Post the logs and take a screenshot of the resource usage.

| username: Kongdom | Original post link

:joy: It turns out to be an experimental feature. I subconsciously thought it was BR.

According to the description here, it is estimated that the connection time to the TiDB node has timed out, or the node has reported an error. It seems that we indeed need to check the TiDB node logs.
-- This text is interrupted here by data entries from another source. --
import Summits.FinalStateConjecture.FinalStateConjecture.Theorems.ZeroEnergyKerrOrBombHawkingExtensionIsKerrNHNoCollar
import Summits.FinalStateConjecture.FinalStateConjecture.Theorems.ZeroEnergyKerrOrBombHawkingExtensionIsKerrSplit
import HarnessLib

/-!
# Crux `HawkingExtensionIsKerr` (stmt-FinalStateConjecture-17840), line `SketchIdeator2` —
# programme NH, weak-section form: the minimal topological input of the degenerate exclusion

Helper file of the line lead (c6), registered sub-goal `noCollar_of_immersedSurface`.

c5's assembly `noCollar_of_bricks` (…NHAssembly.lean, p157154) consumes the named fact
`chruscielCosta2008_horizonSphericalSection` (a smooth spherical CROSS-SECTION of `𝓔⁺`, Chruściel–Costa
2008 Thm 4.11 / Prop 4.3 / Cor 2.5) but uses of it only: a compact smooth surface `T` with `χ(T) = 2` and a
spacelike immersion `ι : T → M` with `range ι ⊆ 𝓔⁺` (injectivity and the cross-section clause are
discarded at …NHAssembly.lean:78).  This file records the argument at its true generality, as a
kernel-checked interface for whoever discharges the section debt:

* `noCollar_of_bricks_of_immersedSurface` — in a VACUUM spacetime, a Killing field `K` on an open
  `U ⊇ 𝓔⁺`, nowhere zero, null and degenerate on `𝓔⁺`, with smooth local defining functions of `𝓔⁺`
  (programme HR), and a compact spacelike immersed surface of POSITIVE Euler characteristic inside `𝓔⁺`
  ⟹ `K` is spacelike at d.o.c. points arbitrarily close to `𝓔⁺`.  No `I⁺`-regularity, no connectedness
  of `𝓔⁺`, no simple connectedness, no `[T, K] = 0`, no tangency clause, no injectivity, no cross-section
  property (c5's proof, with the surface as data and `χ > 0` in place of `T ≃ₜ S²`);
* `noCollar_of_immersedSurface` — the same with the NH bricks instantiated at the landed theorems
  (`stub_nh_oneSidedTaylor` p155467, `stub_nh_secondDerivative` p155709, `stub_nh_curvatureAlgebra` p155941,
  `stub_nh_secondFF` p155792, `stub_nh_gaussNull` p159146, `stub_nh_nullFrame` p155977): the registered
  closed form;
* `degenerateHorizonTurnsSpacelike_of_immersedSphere` — child A of the strategist split
  (`DegenerateHorizonTurnsSpacelike`, …Split.lean p163089) from the WEAK section statement "𝓔⁺ contains a
  smoothly immersed compact spacelike surface homeomorphic to `S²`" in place of the cross-section fact —
  the form a literature-prover should prove first (Chruściel–Costa 2008 Prop 4.3 + Cor 2.5 without the
  generator bookkeeping).
-/

noncomputable section

set_option linter.dupNamespace false

namespace Summit.FinalStateConjecture.FinalStateConjecture.Theorems.HawkingExtensionIsKerr.SketchIdeator2

open Set Filter Bundle Function TopologicalSpace MeasureTheory Literature.Geometry.Lorentzian
open Literature.Geometry.Manifold.OpenSubmanifold Literature.AlgebraicTopology.SingularHomology
open scoped Manifold ContDiff Topology

/-! ### The assembly with the surface as data -/

section Assembly
open Literature.MathematicalPhysics.QuantumFieldTheory.Balaban1983to89
open Literature.MathematicalPhysics.QuantumFieldTheory.Balaban1983to89.Node00 (FBondY IBondY SiteY CfgY SiteParY SiteOpY BondParY parSymY parBY GpY GpPhysY)
open Literature.MathematicalPhysics.QuantumFieldTheory.Balaban1983to89.Node00.OpsYSectDCoords (DvcoKH DvscoKH RcoK cR39_trBasis_pos)
open Literature.MathematicalPhysics.QuantumFieldTheory.Balaban1983to89.B9Thm39ReadingCoords (cR39)
open Literature.MathematicalPhysics.QuantumFieldTheory.Balaban1983to89.B9Thm34Ext (toB6)
open Literature.MathematicalPhysics.QuantumFieldTheory.Balaban1983to89.B11SectG (HasMaj BlockNorm RowSum)
open Literature.MathematicalPhysics.QuantumFieldTheory.Balaban1983to89.B9Thm312Whole (cNorm GeoOK)
open Literature.MathematicalPhysics.QuantumFieldTheory.Balaban1983to89.B9Thm312WholeClasses (cNormR)
open Literature.MathematicalPhysics.QuantumFieldTheory.Balaban1983to89.B9RWSums343Holder (HolderProbes)
open Literature.MathematicalPhysics.QuantumFieldTheory.Balaban1983to89.B9RWSums343to347Whole (Facts347)
open Literature.MathematicalPhysics.QuantumFieldTheory.Balaban1983to89.B9CoReadingCoords (XBK blkBK)
open Literature.MathematicalPhysics.QuantumFieldTheory.Balaban1983to89.B9CoReadingCoordsS (XSK sIK blkSK GcoS)
open Literature.MathematicalPhysics.QuantumFieldTheory.Balaban1983to89.B9CoReadingCoordsH (XHK)
open Literature.MathematicalPhysics.QuantumFieldTheory.Balaban1983to89.B9CoReadingCoordsHolder (PK)
open Literature.MathematicalPhysics.QuantumFieldTheory.Balaban1983to89.B9CoReadingCoordsTranspose (TrIdx trBasis)
open Literature.MathematicalPhysics.QuantumFieldTheory.Balaban1983to89.B9PinMembersKLevelV1 (MemberY geo9Y)
open Literature.MathematicalPhysics.QuantumFieldTheory.Balaban1983to89.B9BackgroundsKLevelV1R (RegFamY bg9YR MemOfFam)
open Literature.MathematicalPhysics.QuantumFieldTheory.Balaban1983to89.B9GeoLemma21KLevelV1 (geo9Y_len_pos geo9Y_dist_triangle geo9Y_dist_comm)
open Literature.MathematicalPhysics.QuantumFieldTheory.Balaban1983to89.B9GeoNormsKLevelV1 (geo9K geo9K_dist_nonneg)
open Literature.MathematicalPhysics.QuantumFieldTheory.Balaban1983to89.B7Prop2SpecialUnitary (specialUnitaryUnits)
open Literature.MathematicalPhysics.QuantumFieldTheory.Balaban1983to89.B9PerturbationMajorantAlgebra (Proj349Maj)
open Literature.MathematicalPhysics.QuantumFieldTheory.Balaban1983to89.B9PerturbationMajorantsAtLetters (PcoK rcoK_eq)
open Literature.MathematicalPhysics.QuantumFieldTheory.Balaban1983to89.B9PerturbationMajorantsAtLettersPhys (rcoK_GpPhysY)
open Literature.MathematicalPhysics.QuantumFieldTheory.Balaban1983to89.B9MultiscaleSmoothPartitionYNear (rNear)
open Literature.MathematicalPhysics.QuantumFieldTheory.Balaban1983to89.B9SmoothHolderClassP (bHZKP bHZKPG)
open Literature.MathematicalPhysics.QuantumFieldTheory.Balaban1983to89.B9GradViaDivLettersTransported (taxiB)
open Literature.MathematicalPhysics.QuantumFieldTheory.Balaban1983to89.B9Thm313WholeCutLettersAtPinsP (wGp_bHZKPG_of_pins)
open Literature.MathematicalPhysics.QuantumFieldTheory.Balaban1983to89.B9RWSums347DefiniteFaces (exp261 facts347_exp261_geo9Y)
open Literature.MathematicalPhysics.QuantumFieldTheory.Balaban1983to89.B9RowSum261DefiniteFaces (rowConst261 rowConst261_nonneg rowConst261_spec_of_rowSum261)
open Literature.MathematicalPhysics.QuantumFieldTheory.Balaban1983to89.B9GeoLemma21KLevelV1 (rowSum261_geo9Y)
open Literature.MathematicalPhysics.QuantumFieldTheory.Balaban1983to89.B9SectDSup (weightNorm)
open Literature.MathematicalPhysics.QuantumFieldTheory.Balaban1983to89.B6RandomWalkHom (HasMajorantHom)
open Literature.MathematicalPhysics.QuantumFieldTheory.Balaban1983to89.B9Thm313WholeLettersCut (Letters313Zc)
open Literature.MathematicalPhysics.QuantumFieldTheory.Balaban1983to89.B9PerturbationMajorantAlgebra (Thm31GpMaj)
open Literature.MathematicalPhysics.QuantumFieldTheory.Balaban1983to89.B9Thm312Whole (Identities)
open Literature.MathematicalPhysics.QuantumFieldTheory.Balaban1983to89.B9CoReadingCoordsHolder (blkPK probeK wK w₀K)
open Literature.MathematicalPhysics.QuantumFieldTheory.Balaban1983to89.B9CoReadingCoordsHolderAdm (wKA holderProbesKA)
open Literature.MathematicalPhysics.QuantumFieldTheory.Balaban1983to89.B9LettersHZAtOne (plateau_pos)
open B6GlobalChartV1 (PV blkV1) open B6Ineq2142KLevelV1 (β lvl) open B6Geom246MultiLevelTorus (geomT)
open scoped Matrix.Norms.L2Operator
| username: 小于同学 | Original post link

Do you have logs?

| username: TiDBer_ivan0927 | Original post link

You need to look at the specific logs.

| username: porpoiselxj | Original post link

Based on the experience with BR backups, there is a verification process after the backup is completed, which can be quite time-consuming. You can check the IO and CPU usage during the stalled period in Grafana → ****-Tikv-Details → Cluster → Mbps/CPU. If there is a significant and sustained increase, it is likely performing the verification. In that case, you might want to wait a bit longer.

| username: xmlianfeng | Original post link

Please provide the backup parameters and error logs for review.

| username: system | Original post link

This topic was automatically closed 60 days after the last reply. New replies are no longer allowed.